Who would not remember the loan boom preceding recession? Everybody does – the lenders, the borrowers, and those that abstained. The last group was small. For we also remember that in the competition, loan conditions ended up altogether utopian. Almost, one might say, it was easier to get a loan than to go without.

Having learned the lesson, in several countries reasonable rules have been imposed on commercial banks to avoid possible home loans euphoria; now, Eesti Pank is headed down the same path. The banks are selling reliability and a central bank creates the environment to offer it. Certain limits do not hinder the market, rather tidying it up and bringing order. Just such steps were kept in mind by the Riigikogu, granting central bank the powers needed.

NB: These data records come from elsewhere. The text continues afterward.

/-- **Push-forward kills anti-invariant classes of a deck transformation**: for `q : Z ⟶ E`
(smooth projective, dimensions `l`, `n`) and an automorphism `j` of `Z` over `E` (`j ≫ q = q`),
every class `y ∈ Hᵃ(Z(ℂ); ℂ)` with `j^* y = -y` has `q_* y = 0` in `Hᵇ(E(ℂ); ℂ)`:
`q_* y = (j ≫ q)_* y = q_* (j_* y) = -q_* y` (`gysin_comp`, `gysin_eq_neg_of_map_eq_neg`), and
`v = -v ⇒ v = 0` in a `ℂ`-vector space. -/
theorem gysin_eq_zero_of_map_eq_neg (hZ : IsSmoothProjective l Z) (hE : IsSmoothProjective n E)
    (q : Z ⟶ E) (j : Z ≅ Z) (hj : j.hom ≫ q = q) {a b : ℕ} (hab : a + 2 * n = b + 2 * l)
    (y : complexBetti Z a) (hy : complexBetti.map j.hom a y = -y) :
    G.gysin hZ hE q hab y = 0 := by
  have hcomp := G.gysin_comp hZ hZ hE j.hom q (rfl : a + 2 * l = a + 2 * l) hab
  have h : G.gysin hZ hE (j.hom ≫ q) hab y = G.gysin hZ hE q hab (G.gysin hZ hZ j.hom rfl y) :=
    LinearMap.congr_fun hcomp y
  simp only [hj] at h
  rw [gysin_eq_neg_of_map_eq_neg G hZ j y hy, map_neg] at h
  have h2 : (2 : ℂ) • G.gysin hZ hE q hab y = 0 := by
    rw [two_smul]
    nth_rewrite 2 [h]
    exact add_neg_cancel _
  exact (smul_eq_zero.mp h2).resolve_left two_ne_zero

/-- **Pull-backs of `ι`-anti-invariant classes are anti-invariant under `σ ≫ τ`** when `σ` is a
symmetry of `p : Z ⟶ C` (`σ ≫ p = p`) and `τ` lifts the endomorphism `ι` of `C` (`τ ≫ p = p ≫ ι`):
`(σ ≫ τ)^* p^* a = ((σ ≫ τ) ≫ p)^* a = (p ≫ ι)^* a = p^* ι^* a = -p^* a` whenever `ι^* a = -a`.
Pure functoriality of `f^*` (`complexBetti.map_comp`). -/
theorem map_comp_map_eq_neg (p : Z ⟶ C) (σ τ : Z ⟶ Z) (ι : C ⟶ C) (hσ : σ ≫ p = p)
    (hτ : τ ≫ p = p ≫ ι) {k : ℕ} (a : complexBetti C k) (ha : complexBetti.map ι k a = -a) :
    complexBetti.map (σ ≫ τ) k (complexBetti.map p k a) = -complexBetti.map p k a := by
  have hcomp : (σ ≫ τ) ≫ p = p ≫ ι := by rw [Category.assoc, hτ, ← Category.assoc, hσ]
  rw [← CategoryTheory.comp_apply, ← complexBetti.map_comp, hcomp, complexBetti.map_comp,
    CategoryTheory.comp_apply, ha, map_neg]

/-- **The Klein-four (Prym) correspondence kills `ι`-anti-invariant classes** (all degrees and
dimensions). Data: smooth projective `Z` (dimension `l`) and `E` (dimension `n`) and a `ℂ`-scheme
`C`; morphisms `p : Z ⟶ C`, `q : Z ⟶ E`; automorphisms `σ`, `τ` of `Z` and an endomorphism `ι` of
`C` with `σ ≫ p = p` (`σ` is a deck transformation of `p`), `τ ≫ p = p ≫ ι` (`τ` lifts `ι`) and
`(σ ≫ τ) ≫ q = q` (`j := σ ≫ τ` is a deck transformation of `q`). Then `q_* p^* a = 0` in
`Hᵇ(E(ℂ); ℂ)` for every class `a ∈ Hᵏ(C(ℂ); ℂ)` with `ι^* a = -a`
(`map_comp_map_eq_neg` + `gysin_eq_zero_of_map_eq_neg` for the automorphism `σ ≪≫ τ`). -/
theorem gysin_map_eq_zero_of_klein (hZ : IsSmoothProjective l Z) (hE : IsSmoothProjective n E)
    (p : Z ⟶ C) (q : Z ⟶ E) (σ τ : Z ≅ Z) (ι : C ⟶ C) (hσ : σ.hom ≫ p = p)
    (hτ : τ.hom ≫ p = p ≫ ι) (hq : (σ.hom ≫ τ.hom) ≫ q = q) {k b : ℕ} (hkb : k + 2 * n = b + 2 * l)
    (a : complexBetti C k) (ha : complexBetti.map ι k a = -a) :
    G.gysin hZ hE q hkb (complexBetti.map p k a) = 0 :=
  gysin_eq_zero_of_map_eq_neg G hZ hE q (σ ≪≫ τ) (by simpa using hq) hkb _
    (by simpa using map_comp_map_eq_neg p σ.hom τ.hom ι hσ hτ a ha)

In favour of the decision are the relatively stable times currently at real estate market. According to Statistical office, a total of 41,676 real estate sale/purchase transactions were done last year worth €2bn; this means that year-on-year, amount of deals increased 15 percent while the sum rose by 18 percent. The average purchase/sale deal was €48,900 – a two percent rise year-on-year. Last year, the number of deals was a whopping third less than at the height of the boom in 2006.

Thus, Eesti Pank has laid down its loan limits, basically corresponding to current restrictions imposed by banks upon themselves – internally. Still, it’s not the case of breaking in through an open door. Very fast, a boom might serve to ease up such conditions.

Even so, a broader rise of purchasing activity or a price rise is nowhere to be seen. Last year, a research was carried out by real estate firm 1Partner among major competitors, revealing that among themselves a price race is deemed a possibility in five to seven years. But when the soup is already boiling, too late then to think about a recipe. So, this seems a good time to prescribe the rules.  

Surely, such decisions always come with the danger that should the market again heat up some day, super deals will be coming from all kinds of lenders of doubtful background. But probably the central bank has assessed the risks, the people’s overall loans awareness has increased, and the needed agencies exist to keep the loan-baddies in check.